WHAT TO DO:
Using the data below, copy every line that contains the word "DecidableEq".

-------

/-- **At a place `v ∣ p` where `ρ : Γ_K →ₜ* GL_n(ℚ̄_p)` has finite local image, all labelled
Hodge–Tate weights of the summit statements vanish**: for THE pinned datum
`fontainePstAdicCompletion v p hv` and every CONTINUOUS label `τ : K_v →+* ℚ̄_p`,
`HT_τ(ρ|_{Γ_{K_v}}) = {0, …, 0}` (`n` times) as soon as `ρ(Γ_{K_v})` is finite (a continuous `τ` is
`ℚ_p`-linear, accepted `adicCompletion_ringHom_commutes_of_continuous`).
[cite: FontaineAsterisque223III, Exp. III §1.5–1.6] [cite: Patrikis2019, §2.7.1] -/
theorem _root_.Literature.NumberTheory.GaloisRepresentations.FramedGaloisRep.labelledHodgeTateWeightsAt_eq_replicate_zero_of_finite_range
    (ρ : FramedGaloisRep K (PadicAlgCl p) n) (v : HeightOneSpectrum (𝓞 K))
    (hv : ((p : ℕ) : 𝓞 K) ∈ v.asIdeal) (hρ : (Set.range (ρ.toLocal v)).Finite)
    (τ : v.adicCompletion K →+* PadicAlgCl p) (hτ : Continuous τ) :
    ρ.labelledHodgeTateWeightsAt v (fontainePstAdicCompletion v p hv).algebra
      (fontainePstAdicCompletion v p hv).𝔅 τ = Multiset.replicate n 0 := by
  haveI := LocalField.charZero_adicCompletion v
  letI := (fontainePstAdicCompletion v p hv).algebra
  let τ' : v.adicCompletion K →ₐ[ℚ_[p]] PadicAlgCl p :=
    ⟨τ, adicCompletion_ringHom_commutes_of_continuous v hv τ hτ⟩
  rw [FramedGaloisRep.labelledHodgeTateWeightsAt_def]
  exact fontainePst_labelledHodgeTateWeights_of_finite_range
    (LocalField.valuation_adicCompletion_natCast_lt_one v p hv) (ρ.toLocal v) hρ τ'

end NumberField

end Literature.NumberTheory.PAdicHodge

/-! ### §5 Induction: the projection formula `Ind(ρ ⊗ η|_H) ≅ Ind(ρ) ⊗ η` and finite images -/

namespace Literature.NumberTheory.GaloisRepresentations

open _root_.Topology

section Framed

variable {H : Type*} {G : Type*} [Group H] [TopologicalSpace H] [Group G] [TopologicalSpace G]
  [IsTopologicalGroup G] {A : Type*} [CommRing A] [TopologicalSpace A] [IsTopologicalRing A]
  {n m : ℕ} {ι : Type*} [Fintype ι] [DecidableEq ι]

namespace FramedRep

/-- **Projection formula `Ind(ρ ⊗ η|_H) = D (Ind(ρ) ⊗ η) D⁻¹`** in the matrix form of `Ind`: for a
continuous character `η` of `G` and its restriction `η_H = η ∘ φ` to `H`, inducing the twist
`ρ ⊗ η_H` gives the twist of `Ind(ρ)` by `η` up to the explicit diagonal change of frame
`D = diag(η(rᵢ)⁻¹)` (block `(i, j)` of `Ind(ρ ⊗ η_H)(g)` is `η(rᵢ⁻¹ g rⱼ) ρ̇(rᵢ⁻¹ g rⱼ) =
η(rᵢ)⁻¹ η(g) η(rⱼ) ρ̇(rᵢ⁻¹ g rⱼ)`).  Serre, *Linear representations of finite groups*, §3.3
Example 5 / §7.2 (`Ind(ρ ⊗ Res η) ≅ Ind(ρ) ⊗ η`).
[cite: SerreLinearRepresentations1977, §3.3 Thm. 12 (proof)] -/
theorem induce_twist_comp_eq_conj {φ : H →* G} (hφ : IsOpenEmbedding φ) {r : ι → G}
    (hr : Function.Bijective fun i => (r i : G ⧸ φ.range)) (e : ι × Fin n ≃ Fin m)
    (ρ : FramedRep H A n) (η : G →ₜ* Aˣ) (ηH : H →ₜ* Aˣ) (hη : ∀ h : H, ηH h = η (φ h)) :
    ∃ D : GL (Fin m) A,
      induce φ hφ r hr e (ρ.twist ηH) = ((induce φ hφ r hr e ρ).twist η).conj D := by
  -- the diagonal frame and its inverse
  let D : GL (Fin m) A :=
    { val := Matrix.diagonal fun x => (((η (r (e.symm x).1))⁻¹ : Aˣ) : A)
      inv := Matrix.diagonal fun x => ((η (r (e.symm x).1) : Aˣ) : A)
      val_inv := by
        rw [Matrix.diagonal_mul_diagonal, ← Matrix.diagonal_one]
        congr 1
        funext x
        rw [Units.inv_mul]
      inv_val := by
        rw [Matrix.diagonal_mul_diagonal, ← Matrix.diagonal_one]
        congr 1
        funext x
        rw [Units.mul_inv] }
  have hD : ((D : GL (Fin m) A) : Matrix (Fin m) (Fin m) A) =
      Matrix.diagonal fun x => (((η (r (e.symm x).1))⁻¹ : Aˣ) : A) := rfl
  have hDinv : (((D⁻¹ : GL (Fin m) A)) : Matrix (Fin m) (Fin m) A) =
      Matrix.diagonal fun x => ((η (r (e.symm x).1) : Aˣ) : A) := rfl
  refine ⟨D, ContinuousMonoidHom.ext fun g => Units.ext ?_⟩
  rw [conj_apply, Units.val_mul, Units.val_mul, coe_twist_apply, hD, hDinv, induce_apply_coe,
    induce_apply_coe]
  ext x y
  rw [Matrix.mul_diagonal, Matrix.diagonal_mul, Matrix.smul_apply, indFlatHom_apply, indFlatHom_apply]
  set i := (e.symm x).1
  set j := (e.symm y).1
  by_cases hmem : (r i)⁻¹ * g * r j ∈ φ.range
  · obtain ⟨h, hh⟩ := hmem
    have hηg : (η ((r i)⁻¹ * g * r j) : A) = (((η (r i))⁻¹ : Aˣ) : A) * (η g : A) * (η (r j) : A) := by
      rw [map_mul, map_mul, map_inv, Units.val_mul, Units.val_mul]
    rw [← hh, dotExtend_apply_map hφ.injective, dotExtend_apply_map hφ.injective,
      toMatrixHom_apply, toMatrixHom_apply, coe_twist_apply, Matrix.smul_apply, hη h, hh, hηg,
      smul_eq_mul, smul_eq_mul]
    ring
  · rw [dotExtend_of_not_mem _ _ hmem, dotExtend_of_not_mem _ _ hmem]
    simp

omit [TopologicalSpace H] [TopologicalSpace G] [IsTopologicalGroup G] [TopologicalSpace A]
  [IsTopologicalRing A] [Fintype ι] [DecidableEq ι] in
/-- The entries of the block matrices `Ind(π)(g)` for `π` with values in a finite set of matrices
lie in a finite set. [folklore] -/
theorem finite_setOf_indMatrix_entry {φ : H →* G} (π : H → Matrix (Fin n) (Fin n) A)
    (hπ : (Set.range π).Finite) (r : ι → G) :
    {a : A | ∃ g i j b c, indMatrix φ π r g i j b c = a}.Finite := by
  classical
  -- all entries of all values of `π̇` lie in the finite set `T`
  set T : Set A := {0} ∪ ⋃ b : Fin n, ⋃ c : Fin n,
    (fun M : Matrix (Fin n) (Fin n) A => M b c) '' Set.range π
  have hT : T.Finite := (Set.finite_singleton 0).union
    (Set.finite_iUnion fun b => Set.finite_iUnion fun c => hπ.image _)
  refine hT.subset ?_
  rintro _ ⟨g, i, j, b, c, rfl⟩
  rw [indMatrix_apply, dotExtend, Function.extend_def]
  split_ifs with hex
  · right
    simp only [Set.mem_iUnion, Set.mem_image, Set.mem_range]
    exact ⟨b, c, π (Classical.choose hex), ⟨_, rfl⟩, rfl⟩
  · left
    rfl

omit [IsTopologicalRing A] in
/-- **`Ind(ρ)` has finite image when `ρ` has** (its matrix entries lie in a finite set).
[cite: SerreLinearRepresentations1977, §3.3 Thm. 12 (proof)] -/
theorem finite_range_induce {φ : H →* G} (hφ : IsOpenEmbedding φ) {r : ι → G}
    (hr : Function.Bijective fun i => (r i : G ⧸ φ.range)) (e : ι × Fin n ≃ Fin m)
    (ρ : FramedRep H A n) (hρ : (Set.range ρ).Finite) :
    (Set.range (induce φ hφ r hr e ρ)).Finite := by
  classical
  have hπ : (Set.range (ρ.toMatrixHom : H → Matrix (Fin n) (Fin n) A)).Finite := by
    have h : Set.range (ρ.toMatrixHom : H → Matrix (Fin n) (Fin n) A) =
        (fun u : GL (Fin n) A => (u : Matrix (Fin n) (Fin n) A)) '' Set.range ρ := by
      ext M
      simp only [Set.mem_range, Set.mem_image, toMatrixHom_apply, exists_exists_eq_and]
    rw [h]
    exact hρ.image _
  set T := {a : A | ∃ g i j b c,
    indMatrix φ (ρ.toMatrixHom : H → Matrix (Fin n) (Fin n) A) r g i j b c = a}
  have hT : T.Finite := finite_setOf_indMatrix_entry _ hπ r
  haveI : Finite T := hT.to_subtype
  -- `Ind(ρ)(g)` is a matrix with entries in `T`
  let Φ : (Fin m → Fin m → T) → Matrix (Fin m) (Fin m) A := fun f => Matrix.of fun x y => (f x y : A)
  have hsub : Set.range ((fun u : GL (Fin m) A => (u : Matrix (Fin m) (Fin m) A)) ∘
      induce φ hφ r hr e ρ) ⊆ Set.range Φ := by
    rintro _ ⟨g, rfl⟩
    refine ⟨fun x y => ⟨_, g, (e.symm x).1, (e.symm y).1, (e.symm x).2, (e.symm y).2, rfl⟩, ?_⟩
    ext x y
    rfl
  have h1 : ((fun u : GL (Fin m) A => (u : Matrix (Fin m) (Fin m) A)) ''
      Set.range (induce φ hφ r hr e ρ)).Finite := by
    rw [← Set.range_comp]
    exact (Set.finite_range Φ).subset hsub
  exact h1.of_finite_image fun u _ v _ huv => Units.ext huv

-------

WRITTEN SOLUTION:
  {n m : ℕ} {ι : Type*} [Fintype ι] [DecidableEq ι]
  [IsTopologicalRing A] [Fintype ι] [DecidableEq ι] in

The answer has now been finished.